A reliable audit answers five fundamental questions:
1. What resources does the company have?
2. Which legal entity and registry records support them?
3. Who can administer and announce them?
4. Are the records, routing, RPKI, and contracts aligned?
5. Can the business maintain continuity if something changes?
When those questions are answered clearly, Internet number resources become easier to protect, manage, transfer, and use responsibly.
Organizations seeking greater awareness of number-resource policy and governance can explore NRS membership or contact NRS for more information.
Frequent Asked Questions
Number resources are the identifiers that allow networks and services to operate on the Internet. They include public IP addresses and Autonomous System Numbers. Infrastructure operators use these resources for routing, customer access, hosting, security controls, partner integrations, and service delivery.
Number resources need a continuity plan because instability can affect customer access, partner connections, firewall allowlists, routing, compliance workflows, and revenue-generating services. Even when servers and applications are still online, customers may experience disruption if the underlying number resources are no longer stable or trusted.
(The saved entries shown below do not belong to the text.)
import Mathlib
import Literature.Analysis.ValidatedNumerics.ConeDirichletInverseSemantics
import HarnessLib

/-!
# Column functions of the cone Dirichlet inverse along real lines: derivatives, disk bounds, the Laplacian identity

Topic `Literature/Analysis/ValidatedNumerics`.  Technical layer for the interior semantics of
`Δ_D⁻¹ = ConeSemilinear.dirInv` (`ConeDirichletInverseInterior.lean`): the disk monomials
`M_{p,q}(w) = w^p w̄^q` and the column functions `w_m = ConeEval.colFun m` of the Dirichlet-inverse kernel
(`ConeDirichletInverseSemantics.lean`) restricted to a real line `t ↦ z + tc`:

* `mpath`, `mpathD1`, `mpathD2`, `hasDerivAt_mpath`, `hasDerivAt_mpathD1` — explicit first and second
  `t`-derivatives of `M_{p,q}(z + tc)`; disk bounds `|∂_t| ≤ p + q`, `|∂²_t| ≤ (p+q)²` when `|z + tc| ≤ 1`,
  `|c| ≤ 1` (`norm_mpathD1_le`, `norm_mpathD2_le`); the Laplacian identity
  `∂²_t M_{p,q}(z+t)|₀ + ∂²_t M_{p,q}(z+tI)|₀ = 4pq z^{p−1} z̄^{q−1}` (`mpathD2_one_add_I`, the content of
  `ConeMonomial.lapRI_monomial` for the explicit formulas);
* `colPath m z c t = w_m(z + tc)` (`colPath_eq_colFun`) with derivatives `colPathD1/2`
  (`hasDerivAt_colPath`, `hasDerivAt_colPathD1`) and the bounds **`|w_m| ≤ 1/2`, `|∂_t w_m| ≤ 1`,
  `|∂²_t w_m| ≤ a + b + 2`** on the disk (`norm_colPath_le`, `norm_colPathD1_le`, `norm_colPathD2_le`; the
  factor `1/(4(a+1)(b+1))` turns quadratic growth into linear, `invFactor_mul_deg_le`); the column identity
  **`∂²_t w_m(z+t)|₀ + ∂²_t w_m(z+tI)|₀ = z^a z̄^b`** (`colPathD2_one_add_I`: `Δ` of the raised monomial is
  `4(a+1)(b+1) z^a z̄^b`, the harmonic correction is a pure power, `harmIndex_mul_eq_zero`);
* `deg_add_two_le_weight` — Bernoulli: `n + 2 ≤ (1/(ϱ−1) + 2) ϱ^n` for `ϱ > 1` (linear growth is dominated
  by the weight, which is what makes the second termwise derivative summable).

## Sources

[ArioliKoch2019] §2 eqs. (2.7)–(2.10) (calculus of `z, z̄` on disk polynomials; `Δ = 4∂_z∂_z̄`), Lemma 2.1
(termwise Dirichlet inverse), §3 Lemma 3.1 (`ρ > 1`: extra regularity).  Monomial version.

## What is NOT covered

Anything about infinite families (next file); float model.

## Provenance

AI-produced formalisation (cell certnum, seat certnum-ode-2, 2026-08-27).
-/

set_option autoImplicit false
If IP address continuity is not protected, operators may face service disruption, customer complaints, failed integrations, security blocks, migration pressure, reputation issues, and revenue loss. Customers may also need to update DNS records, firewalls, VPNs, payment systems, or partner allowlists, which can create additional operational burden.
Number resource continuity should involve network, legal, commercial, finance, compliance, and customer operations teams. Network teams may manage routing and technical configuration, but contracts, renewals, customer commitments, and business impact require cross-functional ownership.
Operators should review their number resource continuity plans regularly and before any major renewal, customer migration, network expansion, provider change, or IP leasing agreement update. Reviews should also happen after incidents, ownership changes, registry updates, or changes to critical customer services.